Manual SST of Galera Cluster Node With Mariabackup
Contents
Sometimes it can be helpful to perform a "manual SST" when Galera's normal SSTs fail. This can be especially useful when the cluster's datadir
is very large, since a normal SST can take a long time to fail in that case.
A manual SST essentially consists of taking a backup of the donor, loading the backup on the joiner, and then manually editing the cluster state on the joiner node.
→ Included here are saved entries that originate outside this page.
open MeasureTheory Filter Topology Set
open scoped RealInnerProductSpace InnerProductSpace BigOperators
open Literature.Analysis.FluidPDE
open Summit.NavierStokesRegularity.NavierStokesRegularity.Theorems.Clause13RSlipAdjoint (setIntegral_inner_slip_eq deriv_eq_zero_of_not_mem_ball)
open Summit.NavierStokesRegularity.NavierStokesRegularity.Theorems.Clause13RPairwiseAdjoint
open Summit.NavierStokesRegularity.NavierStokesRegularity.Theorems.Clause13RStationContinuity
open Summit.NavierStokesRegularity.NavierStokesRegularity.Theorems.Clause13RPairIntegrated

namespace Summit.NavierStokesRegularity.NavierStokesRegularity.Theorems.Clause13RClosedFormAdjoint
set_option linter.dupNamespace false

/-! ## §1 Pointwise transpositions -/

/-- Transposing the tangential projection: `⟪ψ, (V − ⟪V,t⟫t) + s⟫ = ⟪ψ − ⟪ψ,t⟫t, V⟫ + ⟪ψ, s⟫`. [folklore] -/
theorem inner_closedForm_eq (ψ V t s : EuclideanSpace ℝ (Fin 3)) :
    ⟪ψ, V - ⟪V, t⟫ • t + s⟫ = ⟪ψ - ⟪ψ, t⟫ • t, V⟫ + ⟪ψ, s⟫ := by
  rw [inner_add_right, inner_sub_right, inner_smul_right, inner_sub_left, inner_smul_left, real_inner_comm t V,
    real_inner_comm t ψ]
  simp only [conj_trivial]
  ring

/-- `⟪φ, e × y⟫ = −⟪e × φ, y⟫`. [folklore] -/
theorem inner_cross_single_neg (φ e y : EuclideanSpace ℝ (Fin 3)) : ⟪φ, cross e y⟫ = -⟪cross e φ, y⟫ := by
  simp only [cross, cross_apply, PiLp.inner_apply, RCLike.inner_apply, conj_trivial, Fin.sum_univ_three,
    Matrix.cons_val_zero, Matrix.cons_val_one, Matrix.cons_val_two, Matrix.head_cons, Matrix.tail_cons]
  ring

/-- Transposing the local zeroth-order terms and distributing over the circulation-weighted sum:
`⟪φ, Σ_k c_k•J_k + ½y − α e×y⟫ = Σ_k c_k ⟪φ, J_k⟫ + ⟪½φ + α e×φ, y⟫`. [folklore] -/
theorem inner_velocityPart_eq {N : ℕ} (φ y e : EuclideanSpace ℝ (Fin 3)) (cc : Fin N → ℝ) (J : Fin N → EuclideanSpace ℝ (Fin 3)) (α : ℝ) :
    ⟪φ, (∑ k, cc k • J k) + (1 / 2 : ℝ) • y - α • cross e y⟫ = (∑ k, cc k * ⟪φ, J k⟫) + ⟪(1 / 2 : ℝ) • φ + α • cross e φ, y⟫ := by
  rw [inner_sub_right, inner_add_right, inner_sum, inner_smul_right, inner_smul_right, inner_cross_single_neg,
    inner_add_left, inner_smul_left, inner_smul_left]
  simp only [inner_smul_right, conj_trivial]
  ring
import Summits.QuantumAdvantage.QuantumAdvantage.Theorems.CubicForrelationNearExactIsExactTwelveLevelSixOffFlat255A1

/-!
# Crux `CubicForrelation.NearExactIsExact` (stmt-QuantumAdvantage-14043) — n = 12, level ≥ 6: the residual off the 9-flat at every off-flat
  energy `E < 256` (the window `(928/1024, 932/1024)`: `Σ e² < 768`), part A: the case of a round-1 bad coset

Certificate seat `b2b-cforr-cert` (gen 20).  HONEST FRAMING: a lemma (standard axioms) for the level-`≥ 6` × level-`≥ 6` branch of the window
`(928/1024, 932/1024)` at `n = 12` (total budget `Σ e² < 768`, so off-flat energy `< 256`); finite-slice bookkeeping, NOT summit progress, NO new
value of `θ₁₂` claimed here.  It is `tw18_off_flat_bad1_224` (gen 18) with the energy bound replaced by a parameter `E < 256`: whenever gen 15's
shape (two cosets, `≤ 31` bad points each) fails, at least `16 + 32 = 48` exceptional points lie in two cosets and `tw20_rigid_pack_lt256` makes the
configuration RIGID (`4·#Ω + 12·#{ω ∈ Ω : e² ≠ 4} ≤ E`, `Ω` inside three cosets, energy `≥ 192`); a single bad coset is
excluded by `tw16_single_bad_coset_false` (valid for every `E < 256`).

`tw20_off_flat_bad1_lt256`: cubic `f, g`, `W_g = 64u''`, `Z = {u'' even} = x_Z ⊕ V₀`, `e = u'' − (−1)^f`, `Σ_{x ∉ Z} e² ≤ E < 256`, and some
point off `Z` has `e/2` odd.  Then EITHER the off-flat energy is `≥ 128` and the points with `8 ∤ e` lie in two distinct cosets (`≠ Z`), at most
`31` in each; OR (RIGID) the energy is `≥ 192` and `Ω = {y ∉ Z : 8 ∤ e(y)}` satisfies `4·#Ω + 12·#{ω ∈ Ω : e² ≠ 4} ≤ E` and lies inside
three pairwise distinct cosets `≠ Z`.

References: J. Ax (1964) / R. J. McEliece (1972); MacWilliams–Sloane (1977) Ch. 13 §3.  Axioms: the standard three.
-/



set_option linter.dupNamespace false -- D-0017: single-problem summit ⇒ `QuantumAdvantage.QuantumAdvantage` by design

noncomputable section

namespace Summit.QuantumAdvantage.QuantumAdvantage.Theorems.CubicForrelation.NearExactIsExact

open Finset
open Literature.Computability.QuantumComplexity
open Literature.Computability.QuantumComplexity.BuzetChailloux (bxor zeroVec bxor_bxor_cancel_left bxor_zeroVec zeroVec_bxor bxor_comm
  bxor_self)
open Literature.Computability.QuantumComplexity.DerivativeWalsh (W)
This page will show how to perform this process with Mariabackup.
Process
- Check that the donor and joiner nodes have the same Mariabackup version.
mariabackup --version
- Create backup directory on donor.
MYSQL_BACKUP_DIR=/mysql_backup mkdir $MYSQL_BACKUP_DIR
- Take a full backup the of the donor node with
mariabackup
. The--galera-info
option should also be provided, so that the node's cluster state is also backed up.
DB_USER=sstuser DB_USER_PASS=password mariabackup --backup --galera-info \ --target-dir=$MYSQL_BACKUP_DIR \ --user=$DB_USER \ --password=$DB_USER_PASS
- Verify that the MariaDB Server process is stopped on the joiner node. This will depend on your service manager.
For example, on systemd systems, you can execute::
systemctl status mariadb
- Create the backup directory on the joiner node.
MYSQL_BACKUP_DIR=/mysql_backup mkdir $MYSQL_BACKUP_DIR
- Copy the backup from the donor node to the joiner node.
OS_USER=dba JOINER_HOST=dbserver2.mariadb.com rsync -av $MYSQL_BACKUP_DIR/* ${OS_USER}@${JOINER_HOST}:${MYSQL_BACKUP_DIR}
- Prepare the backup on the joiner node.
mariabackup --prepare \ --target-dir=$MYSQL_BACKUP_DIR
- Get the Galera Cluster version ID from the donor node's
grastate.dat
file.
MYSQL_DATADIR=/var/lib/mysql cat $MYSQL_DATADIR/grastate.dat | grep version
For example, a very common version number is "2.1".
- Get the node's cluster state from the
xtrabackup_galera_info
file in the backup that was copied to the joiner node.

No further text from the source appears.